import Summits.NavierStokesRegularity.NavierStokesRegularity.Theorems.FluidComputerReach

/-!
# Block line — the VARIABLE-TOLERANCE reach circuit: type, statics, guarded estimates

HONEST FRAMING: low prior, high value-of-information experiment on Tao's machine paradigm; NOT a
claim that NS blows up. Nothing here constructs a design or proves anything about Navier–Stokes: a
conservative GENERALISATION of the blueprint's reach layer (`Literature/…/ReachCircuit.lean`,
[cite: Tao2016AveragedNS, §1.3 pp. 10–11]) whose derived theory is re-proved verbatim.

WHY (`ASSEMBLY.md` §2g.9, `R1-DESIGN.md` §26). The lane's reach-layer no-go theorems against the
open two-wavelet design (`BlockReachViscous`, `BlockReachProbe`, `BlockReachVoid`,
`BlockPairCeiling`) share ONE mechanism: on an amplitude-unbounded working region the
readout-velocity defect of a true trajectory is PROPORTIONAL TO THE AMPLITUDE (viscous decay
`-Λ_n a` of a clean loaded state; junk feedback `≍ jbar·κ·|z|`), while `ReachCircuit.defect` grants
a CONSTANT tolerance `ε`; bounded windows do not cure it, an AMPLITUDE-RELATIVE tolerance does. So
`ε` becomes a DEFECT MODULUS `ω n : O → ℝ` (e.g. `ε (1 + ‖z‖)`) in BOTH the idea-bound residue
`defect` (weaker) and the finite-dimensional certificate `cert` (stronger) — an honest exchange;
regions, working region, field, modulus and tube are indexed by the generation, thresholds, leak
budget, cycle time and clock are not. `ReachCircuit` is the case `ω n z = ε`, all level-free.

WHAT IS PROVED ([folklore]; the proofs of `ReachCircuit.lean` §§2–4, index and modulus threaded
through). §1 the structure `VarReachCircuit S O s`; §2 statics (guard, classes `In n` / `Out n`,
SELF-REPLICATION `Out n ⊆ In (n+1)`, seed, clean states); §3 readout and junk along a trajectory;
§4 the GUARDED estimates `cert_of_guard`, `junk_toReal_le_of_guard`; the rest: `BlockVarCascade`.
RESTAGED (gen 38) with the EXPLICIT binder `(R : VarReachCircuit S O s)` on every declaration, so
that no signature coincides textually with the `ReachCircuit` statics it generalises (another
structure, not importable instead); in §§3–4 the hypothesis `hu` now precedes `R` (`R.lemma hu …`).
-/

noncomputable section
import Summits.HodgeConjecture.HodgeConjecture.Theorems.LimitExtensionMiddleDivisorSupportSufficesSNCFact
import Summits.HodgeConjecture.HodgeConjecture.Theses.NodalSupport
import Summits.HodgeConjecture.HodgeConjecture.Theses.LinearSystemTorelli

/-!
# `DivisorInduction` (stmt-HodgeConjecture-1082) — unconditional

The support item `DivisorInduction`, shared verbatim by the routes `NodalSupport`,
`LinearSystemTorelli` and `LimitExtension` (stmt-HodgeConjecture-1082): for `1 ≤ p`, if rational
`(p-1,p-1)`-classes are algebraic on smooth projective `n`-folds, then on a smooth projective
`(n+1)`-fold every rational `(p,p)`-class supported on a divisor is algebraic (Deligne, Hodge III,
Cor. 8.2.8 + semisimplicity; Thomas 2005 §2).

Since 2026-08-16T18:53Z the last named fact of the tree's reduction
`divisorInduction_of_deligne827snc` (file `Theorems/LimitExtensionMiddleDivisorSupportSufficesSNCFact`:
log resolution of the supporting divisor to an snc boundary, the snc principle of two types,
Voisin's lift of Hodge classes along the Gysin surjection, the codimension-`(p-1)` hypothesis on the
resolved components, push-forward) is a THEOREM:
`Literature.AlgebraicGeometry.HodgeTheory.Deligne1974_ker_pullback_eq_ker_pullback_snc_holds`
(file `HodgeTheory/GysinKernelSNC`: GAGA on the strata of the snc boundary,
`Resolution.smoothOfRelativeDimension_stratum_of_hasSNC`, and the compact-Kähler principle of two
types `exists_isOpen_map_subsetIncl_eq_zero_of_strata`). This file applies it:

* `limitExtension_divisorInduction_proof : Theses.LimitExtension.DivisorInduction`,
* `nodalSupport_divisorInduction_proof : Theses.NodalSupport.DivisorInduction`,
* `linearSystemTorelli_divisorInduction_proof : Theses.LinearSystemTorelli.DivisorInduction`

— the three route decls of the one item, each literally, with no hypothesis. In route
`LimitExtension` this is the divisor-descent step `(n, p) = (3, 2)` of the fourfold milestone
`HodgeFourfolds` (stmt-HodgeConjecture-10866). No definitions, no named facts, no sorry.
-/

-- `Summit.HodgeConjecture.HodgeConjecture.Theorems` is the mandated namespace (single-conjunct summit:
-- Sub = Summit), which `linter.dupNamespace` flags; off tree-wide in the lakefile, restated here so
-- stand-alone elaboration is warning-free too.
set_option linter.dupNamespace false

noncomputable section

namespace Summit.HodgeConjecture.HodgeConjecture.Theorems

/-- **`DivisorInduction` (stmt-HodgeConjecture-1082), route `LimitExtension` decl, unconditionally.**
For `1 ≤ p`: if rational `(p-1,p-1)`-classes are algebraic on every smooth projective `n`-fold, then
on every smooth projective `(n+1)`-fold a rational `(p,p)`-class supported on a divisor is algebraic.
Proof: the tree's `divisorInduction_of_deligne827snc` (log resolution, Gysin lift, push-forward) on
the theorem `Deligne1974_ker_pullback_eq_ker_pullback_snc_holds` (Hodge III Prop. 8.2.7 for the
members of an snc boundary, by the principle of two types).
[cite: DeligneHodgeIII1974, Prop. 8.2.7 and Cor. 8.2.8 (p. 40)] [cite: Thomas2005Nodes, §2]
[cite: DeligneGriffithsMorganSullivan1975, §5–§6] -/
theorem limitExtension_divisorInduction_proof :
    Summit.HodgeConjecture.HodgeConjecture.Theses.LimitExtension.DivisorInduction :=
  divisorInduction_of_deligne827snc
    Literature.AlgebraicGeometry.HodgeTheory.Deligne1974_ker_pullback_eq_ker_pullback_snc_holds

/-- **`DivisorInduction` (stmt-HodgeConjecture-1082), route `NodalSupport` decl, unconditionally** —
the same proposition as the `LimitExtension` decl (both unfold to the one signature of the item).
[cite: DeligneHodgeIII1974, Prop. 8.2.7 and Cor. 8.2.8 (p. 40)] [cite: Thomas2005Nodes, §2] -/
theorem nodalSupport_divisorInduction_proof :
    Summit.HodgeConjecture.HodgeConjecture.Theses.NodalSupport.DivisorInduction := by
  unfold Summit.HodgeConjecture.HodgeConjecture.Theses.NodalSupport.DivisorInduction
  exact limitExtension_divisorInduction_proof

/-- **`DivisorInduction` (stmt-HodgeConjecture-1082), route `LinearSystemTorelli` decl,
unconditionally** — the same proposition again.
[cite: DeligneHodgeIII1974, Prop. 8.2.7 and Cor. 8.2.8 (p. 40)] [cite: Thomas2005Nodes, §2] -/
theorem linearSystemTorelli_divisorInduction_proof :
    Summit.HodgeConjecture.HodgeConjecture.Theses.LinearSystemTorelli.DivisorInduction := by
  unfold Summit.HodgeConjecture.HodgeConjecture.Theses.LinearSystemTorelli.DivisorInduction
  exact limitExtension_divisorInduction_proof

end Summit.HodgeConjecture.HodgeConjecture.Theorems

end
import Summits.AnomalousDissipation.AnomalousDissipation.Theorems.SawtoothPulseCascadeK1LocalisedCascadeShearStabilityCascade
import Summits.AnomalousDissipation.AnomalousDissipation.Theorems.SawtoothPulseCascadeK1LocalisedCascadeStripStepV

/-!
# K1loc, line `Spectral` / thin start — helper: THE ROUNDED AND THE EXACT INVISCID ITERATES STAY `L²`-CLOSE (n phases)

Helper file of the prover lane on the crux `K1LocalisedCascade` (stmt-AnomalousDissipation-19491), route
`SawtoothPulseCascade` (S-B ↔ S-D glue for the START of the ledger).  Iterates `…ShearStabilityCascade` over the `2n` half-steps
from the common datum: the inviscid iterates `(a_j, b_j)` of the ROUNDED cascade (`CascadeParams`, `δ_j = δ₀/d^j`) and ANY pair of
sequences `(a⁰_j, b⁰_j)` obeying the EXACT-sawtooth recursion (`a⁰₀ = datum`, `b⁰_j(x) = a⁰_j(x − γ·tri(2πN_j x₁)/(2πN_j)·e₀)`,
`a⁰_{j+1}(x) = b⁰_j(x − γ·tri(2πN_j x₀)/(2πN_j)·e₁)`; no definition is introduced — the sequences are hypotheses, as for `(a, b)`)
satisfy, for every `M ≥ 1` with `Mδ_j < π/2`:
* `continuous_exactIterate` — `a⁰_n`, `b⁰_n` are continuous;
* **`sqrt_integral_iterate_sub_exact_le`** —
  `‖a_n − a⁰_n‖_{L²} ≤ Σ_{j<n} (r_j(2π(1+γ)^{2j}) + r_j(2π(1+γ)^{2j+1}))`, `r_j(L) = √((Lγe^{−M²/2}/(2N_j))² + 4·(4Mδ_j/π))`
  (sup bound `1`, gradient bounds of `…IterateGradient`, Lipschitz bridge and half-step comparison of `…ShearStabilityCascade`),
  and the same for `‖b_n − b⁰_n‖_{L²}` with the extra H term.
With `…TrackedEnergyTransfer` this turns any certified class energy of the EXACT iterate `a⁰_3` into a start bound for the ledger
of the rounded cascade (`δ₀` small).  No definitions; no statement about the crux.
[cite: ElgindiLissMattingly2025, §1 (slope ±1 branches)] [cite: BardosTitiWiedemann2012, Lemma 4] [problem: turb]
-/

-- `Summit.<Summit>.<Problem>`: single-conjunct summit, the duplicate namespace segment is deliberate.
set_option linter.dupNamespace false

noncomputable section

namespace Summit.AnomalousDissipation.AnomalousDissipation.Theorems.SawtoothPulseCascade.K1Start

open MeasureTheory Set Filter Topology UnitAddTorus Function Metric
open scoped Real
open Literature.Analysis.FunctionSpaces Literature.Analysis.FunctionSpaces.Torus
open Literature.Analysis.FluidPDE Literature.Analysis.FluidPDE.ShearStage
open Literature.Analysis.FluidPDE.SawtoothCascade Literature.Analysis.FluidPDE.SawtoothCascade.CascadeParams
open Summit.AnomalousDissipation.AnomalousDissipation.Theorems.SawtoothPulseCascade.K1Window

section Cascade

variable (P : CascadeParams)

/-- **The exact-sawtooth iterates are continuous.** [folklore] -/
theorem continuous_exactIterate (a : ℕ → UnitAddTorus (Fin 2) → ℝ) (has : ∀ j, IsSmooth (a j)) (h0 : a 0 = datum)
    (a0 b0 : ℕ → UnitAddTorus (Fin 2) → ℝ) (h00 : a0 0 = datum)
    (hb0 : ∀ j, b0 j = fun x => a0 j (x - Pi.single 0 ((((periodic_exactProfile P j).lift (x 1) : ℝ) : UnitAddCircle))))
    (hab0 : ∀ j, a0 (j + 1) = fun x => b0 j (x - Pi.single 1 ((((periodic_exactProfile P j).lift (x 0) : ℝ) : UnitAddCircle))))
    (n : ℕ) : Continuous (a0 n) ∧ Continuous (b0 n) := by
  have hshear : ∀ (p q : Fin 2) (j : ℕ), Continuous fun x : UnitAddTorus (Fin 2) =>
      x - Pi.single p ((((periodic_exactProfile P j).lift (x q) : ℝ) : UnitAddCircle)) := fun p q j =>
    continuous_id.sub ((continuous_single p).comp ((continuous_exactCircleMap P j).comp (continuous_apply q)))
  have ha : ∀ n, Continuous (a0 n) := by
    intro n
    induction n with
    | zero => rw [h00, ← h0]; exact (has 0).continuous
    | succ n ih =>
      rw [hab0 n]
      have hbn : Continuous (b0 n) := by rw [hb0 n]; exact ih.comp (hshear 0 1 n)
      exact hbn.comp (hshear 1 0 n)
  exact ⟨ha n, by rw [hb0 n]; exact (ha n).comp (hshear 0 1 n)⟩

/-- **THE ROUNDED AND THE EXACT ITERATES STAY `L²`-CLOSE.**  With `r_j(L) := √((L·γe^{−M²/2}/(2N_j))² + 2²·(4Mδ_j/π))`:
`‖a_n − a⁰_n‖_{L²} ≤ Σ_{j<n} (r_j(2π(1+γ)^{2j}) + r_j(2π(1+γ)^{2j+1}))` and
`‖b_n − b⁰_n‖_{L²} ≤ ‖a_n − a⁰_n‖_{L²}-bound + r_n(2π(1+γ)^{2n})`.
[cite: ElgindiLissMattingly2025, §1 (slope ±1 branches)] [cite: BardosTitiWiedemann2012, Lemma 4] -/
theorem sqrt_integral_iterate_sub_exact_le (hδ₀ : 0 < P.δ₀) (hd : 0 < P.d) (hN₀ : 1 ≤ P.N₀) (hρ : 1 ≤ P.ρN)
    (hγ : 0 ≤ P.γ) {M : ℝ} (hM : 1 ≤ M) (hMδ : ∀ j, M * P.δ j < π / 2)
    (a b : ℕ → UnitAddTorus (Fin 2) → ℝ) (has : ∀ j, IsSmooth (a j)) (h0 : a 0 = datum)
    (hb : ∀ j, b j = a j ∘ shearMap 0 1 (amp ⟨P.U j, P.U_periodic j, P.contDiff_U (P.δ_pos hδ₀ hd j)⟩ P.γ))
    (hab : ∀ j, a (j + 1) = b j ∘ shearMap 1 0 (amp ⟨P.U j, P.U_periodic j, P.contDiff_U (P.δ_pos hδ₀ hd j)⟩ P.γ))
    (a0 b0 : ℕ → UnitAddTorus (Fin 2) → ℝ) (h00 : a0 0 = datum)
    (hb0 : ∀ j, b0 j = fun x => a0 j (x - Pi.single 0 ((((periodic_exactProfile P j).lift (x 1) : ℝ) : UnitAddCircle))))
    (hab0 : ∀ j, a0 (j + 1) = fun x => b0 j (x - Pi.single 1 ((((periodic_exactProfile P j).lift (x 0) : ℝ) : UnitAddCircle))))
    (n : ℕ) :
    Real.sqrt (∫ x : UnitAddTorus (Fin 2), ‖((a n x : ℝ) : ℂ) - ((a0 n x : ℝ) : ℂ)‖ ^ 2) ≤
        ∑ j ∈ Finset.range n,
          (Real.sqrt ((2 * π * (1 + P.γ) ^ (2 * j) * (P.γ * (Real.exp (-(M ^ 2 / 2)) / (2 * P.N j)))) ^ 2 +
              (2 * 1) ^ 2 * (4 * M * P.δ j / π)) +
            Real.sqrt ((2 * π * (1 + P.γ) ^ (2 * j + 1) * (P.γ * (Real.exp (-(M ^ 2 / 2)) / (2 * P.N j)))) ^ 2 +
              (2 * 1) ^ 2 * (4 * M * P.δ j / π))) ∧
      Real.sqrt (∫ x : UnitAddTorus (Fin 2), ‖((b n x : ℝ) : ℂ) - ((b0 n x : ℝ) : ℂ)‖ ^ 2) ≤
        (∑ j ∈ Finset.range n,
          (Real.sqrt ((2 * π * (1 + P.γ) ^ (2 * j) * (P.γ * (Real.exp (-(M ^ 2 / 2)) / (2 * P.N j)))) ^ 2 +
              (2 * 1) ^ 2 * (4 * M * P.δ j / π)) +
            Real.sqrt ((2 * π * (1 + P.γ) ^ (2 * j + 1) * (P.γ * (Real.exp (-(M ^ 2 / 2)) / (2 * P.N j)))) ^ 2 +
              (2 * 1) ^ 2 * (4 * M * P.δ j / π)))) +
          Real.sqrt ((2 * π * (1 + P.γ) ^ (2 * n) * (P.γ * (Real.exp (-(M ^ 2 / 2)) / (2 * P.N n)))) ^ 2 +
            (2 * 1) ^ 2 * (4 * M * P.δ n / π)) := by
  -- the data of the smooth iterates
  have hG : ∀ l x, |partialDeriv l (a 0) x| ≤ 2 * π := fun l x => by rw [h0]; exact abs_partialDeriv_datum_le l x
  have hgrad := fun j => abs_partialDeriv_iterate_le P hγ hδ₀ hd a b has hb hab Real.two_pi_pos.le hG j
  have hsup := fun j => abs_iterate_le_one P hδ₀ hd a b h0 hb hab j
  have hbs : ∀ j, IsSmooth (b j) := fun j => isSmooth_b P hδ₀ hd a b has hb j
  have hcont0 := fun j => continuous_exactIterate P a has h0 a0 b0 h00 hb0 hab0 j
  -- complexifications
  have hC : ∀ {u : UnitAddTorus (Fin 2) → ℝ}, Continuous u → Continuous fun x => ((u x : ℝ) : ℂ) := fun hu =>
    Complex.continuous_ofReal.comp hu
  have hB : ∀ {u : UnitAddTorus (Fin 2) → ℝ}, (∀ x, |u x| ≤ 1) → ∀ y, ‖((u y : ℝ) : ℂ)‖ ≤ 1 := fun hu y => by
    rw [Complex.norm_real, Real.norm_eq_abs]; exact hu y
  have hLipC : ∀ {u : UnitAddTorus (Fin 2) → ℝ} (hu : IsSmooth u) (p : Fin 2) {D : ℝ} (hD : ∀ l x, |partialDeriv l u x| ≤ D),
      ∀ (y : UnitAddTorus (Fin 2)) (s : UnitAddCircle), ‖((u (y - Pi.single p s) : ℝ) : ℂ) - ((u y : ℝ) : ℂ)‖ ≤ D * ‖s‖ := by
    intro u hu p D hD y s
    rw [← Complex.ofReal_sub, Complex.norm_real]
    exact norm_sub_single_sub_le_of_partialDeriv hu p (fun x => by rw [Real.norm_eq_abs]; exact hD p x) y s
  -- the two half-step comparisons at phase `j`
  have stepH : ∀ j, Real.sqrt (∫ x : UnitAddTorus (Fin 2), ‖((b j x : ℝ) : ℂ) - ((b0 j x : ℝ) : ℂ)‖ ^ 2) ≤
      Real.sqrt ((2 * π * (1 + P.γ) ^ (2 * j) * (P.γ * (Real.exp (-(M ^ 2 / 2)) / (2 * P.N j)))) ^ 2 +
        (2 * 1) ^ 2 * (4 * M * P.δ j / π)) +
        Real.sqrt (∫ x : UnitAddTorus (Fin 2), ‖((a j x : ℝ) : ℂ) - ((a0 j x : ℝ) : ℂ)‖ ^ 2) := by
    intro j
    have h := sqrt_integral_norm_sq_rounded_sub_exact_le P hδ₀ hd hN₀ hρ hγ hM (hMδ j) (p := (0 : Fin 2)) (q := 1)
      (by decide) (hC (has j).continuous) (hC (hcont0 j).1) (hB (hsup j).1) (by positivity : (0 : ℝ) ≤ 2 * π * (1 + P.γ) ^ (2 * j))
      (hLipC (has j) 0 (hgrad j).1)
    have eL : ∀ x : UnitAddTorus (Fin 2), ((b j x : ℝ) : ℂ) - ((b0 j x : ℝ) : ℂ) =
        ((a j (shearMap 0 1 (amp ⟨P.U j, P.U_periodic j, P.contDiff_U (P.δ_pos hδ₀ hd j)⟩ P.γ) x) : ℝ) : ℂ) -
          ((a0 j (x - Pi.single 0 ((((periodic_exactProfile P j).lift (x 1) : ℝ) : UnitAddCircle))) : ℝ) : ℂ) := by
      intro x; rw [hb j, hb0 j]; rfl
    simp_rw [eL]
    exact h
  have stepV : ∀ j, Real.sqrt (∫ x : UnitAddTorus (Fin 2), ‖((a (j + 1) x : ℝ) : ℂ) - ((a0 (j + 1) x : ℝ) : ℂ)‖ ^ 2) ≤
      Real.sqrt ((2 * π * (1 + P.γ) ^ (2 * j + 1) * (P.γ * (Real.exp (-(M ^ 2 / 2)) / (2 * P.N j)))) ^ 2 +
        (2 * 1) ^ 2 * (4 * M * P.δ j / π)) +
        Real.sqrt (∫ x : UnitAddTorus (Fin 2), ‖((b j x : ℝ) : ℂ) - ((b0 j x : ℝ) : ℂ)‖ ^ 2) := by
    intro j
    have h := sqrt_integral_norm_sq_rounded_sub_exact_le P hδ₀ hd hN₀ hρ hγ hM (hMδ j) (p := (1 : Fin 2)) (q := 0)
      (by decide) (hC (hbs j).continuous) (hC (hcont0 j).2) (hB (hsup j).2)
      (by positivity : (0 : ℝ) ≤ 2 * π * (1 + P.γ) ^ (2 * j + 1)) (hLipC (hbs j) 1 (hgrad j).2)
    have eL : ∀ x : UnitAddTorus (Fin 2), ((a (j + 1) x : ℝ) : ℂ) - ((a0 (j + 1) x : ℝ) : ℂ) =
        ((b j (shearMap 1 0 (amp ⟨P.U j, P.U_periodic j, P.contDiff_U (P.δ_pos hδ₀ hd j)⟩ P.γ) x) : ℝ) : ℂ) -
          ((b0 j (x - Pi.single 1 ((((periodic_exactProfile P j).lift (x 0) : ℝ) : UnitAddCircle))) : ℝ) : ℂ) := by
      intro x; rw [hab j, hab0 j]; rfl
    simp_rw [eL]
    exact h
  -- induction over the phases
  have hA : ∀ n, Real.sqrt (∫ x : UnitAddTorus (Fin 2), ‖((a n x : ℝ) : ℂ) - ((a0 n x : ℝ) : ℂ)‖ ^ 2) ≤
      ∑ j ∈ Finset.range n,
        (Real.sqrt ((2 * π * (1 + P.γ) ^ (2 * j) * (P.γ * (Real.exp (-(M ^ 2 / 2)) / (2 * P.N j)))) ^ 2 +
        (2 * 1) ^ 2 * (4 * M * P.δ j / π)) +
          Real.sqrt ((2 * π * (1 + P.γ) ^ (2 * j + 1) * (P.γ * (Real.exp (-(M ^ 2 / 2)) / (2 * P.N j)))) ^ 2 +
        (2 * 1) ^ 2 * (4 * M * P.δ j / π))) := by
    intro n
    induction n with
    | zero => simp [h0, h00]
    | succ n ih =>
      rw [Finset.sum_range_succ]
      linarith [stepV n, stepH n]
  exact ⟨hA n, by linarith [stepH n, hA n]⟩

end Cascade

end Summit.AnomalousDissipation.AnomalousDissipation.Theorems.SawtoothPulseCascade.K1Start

» **Assignment**: Please output only the lines from the one holding "intro x; rw [hab j, hab0 j]; rfl" to the end of the records, first and last included, exactly as they appear.

» **Output for this exercise**:
      intro x; rw [hab j, hab0 j]; rfl
    simp_rw [eL]
    exact h
  -- induction over the phases
  have hA : ∀ n, Real.sqrt (∫ x : UnitAddTorus (Fin 2), ‖((a n x : ℝ) : ℂ) - ((a0 n x : ℝ) : ℂ)‖ ^ 2) ≤
      ∑ j ∈ Finset.range n,
        (Real.sqrt ((2 * π * (1 + P.γ) ^ (2 * j) * (P.γ * (Real.exp (-(M ^ 2 / 2)) / (2 * P.N j)))) ^ 2 +
        (2 * 1) ^ 2 * (4 * M * P.δ j / π)) +
          Real.sqrt ((2 * π * (1 + P.γ) ^ (2 * j + 1) * (P.γ * (Real.exp (-(M ^ 2 / 2)) / (2 * P.N j)))) ^ 2 +
        (2 * 1) ^ 2 * (4 * M * P.δ j / π))) := by
    intro n
    induction n with
    | zero => simp [h0, h00]
    | succ n ih =>
      rw [Finset.sum_range_succ]
      linarith [stepV n, stepH n]
  exact ⟨hA n, by linarith [stepH n, hA n]⟩

end Cascade

end Summit.AnomalousDissipation.AnomalousDissipation.Theorems.SawtoothPulseCascade.K1Start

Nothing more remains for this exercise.